Thirteen years later, the naivete shown by Time in listing student activist Gurmehar Kaur as one of the “next generation leaders” and “free speech warriors” wasn’t surprising either. There are many problems with Kaur’s inclusion in a list of next-generation leaders, and some of them can be seen in the note the magazine carried for her.
First, it’s not clear what kind of leadership she has been credited with. And even if that could be vaguely inferred, what exactly has she done to earn that? Can social media responses, which anyway swing between outrage and ridicule and ways of dealing with them, constitute young leadership? Is a successful victimhood campaign for being trolled, which, of course, can get vile, the new roadmap to youth leadership?
The naivete about Indian campus politics is something that drives even sections of the Indian media that almost waits to paint any campus confrontation as an issue of civil liberties. I have addressed some of the problems in the media narratives on the Indian campus in an earlier piece.
The obvious question is: how can the Indian readership believe certain influential sections of the foreign press when they want to understand distant countries, say Chile or Tanzania, when they see unrepresentative portrayals, flawed assumptions and shallow understanding in their coverage of something they know more closely – the everyday life in India?

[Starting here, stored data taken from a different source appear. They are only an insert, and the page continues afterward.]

import Literature.Analysis.FluidPDE.JetVelocityEstimates
import HarnessLib

/-!
# The intermittent-jet perturbation: space derivatives of the velocity (BV §7.5.4, for (2.3))

Analysis/FluidPDE support file (everything proved): sup and `L¹` bounds of the first space
derivatives of `w^{(p)} + w^{(c)}` and of `X` for the perturbation of `JetPerturbation`
(Buckmaster–Vicol, EMS Surv. Math. Sci. 6 (2019), §7.5.4; Ann. of Math. 189 (2019), (2.3):
`‖v_q‖_{C¹} ≤ λ_q⁴`, and the dissipative term `ν‖∇w‖_{L¹}` of §7.6.2). The bounds are STRUCTURAL:
`wpc = ∑_x (T₁ - T₂ + T₃ - T₄)` with `T₁ = (aηψ̃) k`, `T₂ = (aσ|k|²η') ∇φ̃`, `T₃ = (η ∑ⱼ∂ⱼφ̃ ∂ⱼa) k`,
`T₄ = (η ∑ⱼ kⱼ∂ⱼa) ∇φ̃` (`Jet.tensorDivergence_smul_Om`), and
`‖∂ᵢ(s v)‖ ≤ |∂ᵢs|‖v‖ + |s|‖∂ᵢv‖`; every resulting product is a block of `Jet.Bounds`.

## References

* T. Buckmaster, V. Vicol, EMS Surv. Math. Sci. 6 (2019) = arXiv:1901.09023, §7.5.4 (7.41)–(7.46). [`BuckmasterVicol2020`]
* T. Buckmaster, V. Vicol, Ann. of Math. 189 (2019) = arXiv:1709.10033, §2 (2.3). [`BuckmasterVicol2019Annals`]
-/

noncomputable section

open MeasureTheory Set Filter Topology Function
open scoped InnerProductSpace ContDiff ENNReal NNReal

namespace Literature.Analysis.FluidPDE

namespace JetStep

open Literature.Analysis.FunctionSpaces FunctionSpaces.Torus Mikado NashGeometric Jet

local notation "𝕋³" => UnitAddTorus (Fin 3)
local notation "E³" => EuclideanSpace ℝ (Fin 3)
local notation "Idx" => Index (Fin 3)

/-! ## Structural derivative bounds -/

section Structural

variable {F : Type*} [NormedAddCommGroup F] [NormedSpace ℝ F]

/-- `‖∂ᵢ(s • v)(y)‖ ≤ |∂ᵢs(y)|‖v(y)‖ + |s(y)|‖∂ᵢv(y)‖`. [folklore] -/
theorem norm_partialDeriv_smul_le {s : 𝕋³ → ℝ} {v : 𝕋³ → F} (hs : Torus.IsSmooth s) (hv : Torus.IsSmooth v) (i : Fin 3) (y : 𝕋³) :
    ‖Torus.partialDeriv i (fun z => s z • v z) y‖ ≤ |Torus.partialDeriv i s y| * ‖v y‖ + |s y| * ‖Torus.partialDeriv i v y‖ := by
  rw [Torus.partialDeriv_smul (hs.isContDiff (by simp)) (hv.isContDiff (by simp)) i y]
  calc ‖s y • Torus.partialDeriv i v y + Torus.partialDeriv i s y • v y‖
      ≤ ‖s y • Torus.partialDeriv i v y‖ + ‖Torus.partialDeriv i s y • v y‖ := norm_add_le _ _
    _ = |Torus.partialDeriv i s y| * ‖v y‖ + |s y| * ‖Torus.partialDeriv i v y‖ := by
        rw [norm_smul, norm_smul, Real.norm_eq_abs, Real.norm_eq_abs]; ring

/-- `|∂ᵢ(fg)(y)| ≤ |∂ᵢf||g| + |f||∂ᵢg|`. [folklore] -/
theorem abs_partialDeriv_mul_le {f g : 𝕋³ → ℝ} (hf : Torus.IsSmooth f) (hg : Torus.IsSmooth g) (i : Fin 3) (y : 𝕋³) :
    |Torus.partialDeriv i (fun z => f z * g z) y| ≤ |Torus.partialDeriv i f y| * |g y| + |f y| * |Torus.partialDeriv i g y| := by
  rw [Torus.partialDeriv_mul (hf.isContDiff (by simp)) (hg.isContDiff (by simp)) i y]
  calc |f y * Torus.partialDeriv i g y + Torus.partialDeriv i f y * g y| ≤ |f y * Torus.partialDeriv i g y| + |Torus.partialDeriv i f y * g y| :=
        abs_add_le _ _
    _ = |Torus.partialDeriv i f y| * |g y| + |f y| * |Torus.partialDeriv i g y| := by rw [abs_mul, abs_mul]; ring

In fact, the uncritical acceptance of their reputation poses another danger: it easily gifts them credibility for which they should be working a lot harder. It’s in this context that Juluri offers this piece of advice to media consumers:
“Too many seemingly educated Indian people take the ‘brand magic’ of newspapers like the New York Times at face value in order to comfort themselves about their own often inaccurate meritocratic beliefs about the world. The supposedly best aren’t always what they seem, and you can study, understand, and see this for yourself. The growing outcry about ‘fake news’ isn’t confined to social media, and ‘big’ media need to be deal with critically and attentively too. This is a moral, civic, and for parents, familial duty that is inescapable in this age of violence too real and media too false. I hope that all of us will pay greater attention to what we read, see, and hear, and try to imagine the real lives and sorrows that are being shut out from our attention by the merchants of destruction and distraction today.”
One way to be alert is to neither be too elated by positive coverage in seemingly influential sections of the foreign press, nor be too upset about being attacked by it. In the present context, to put it briefly, one should think twice before citing the foreign press for validation points.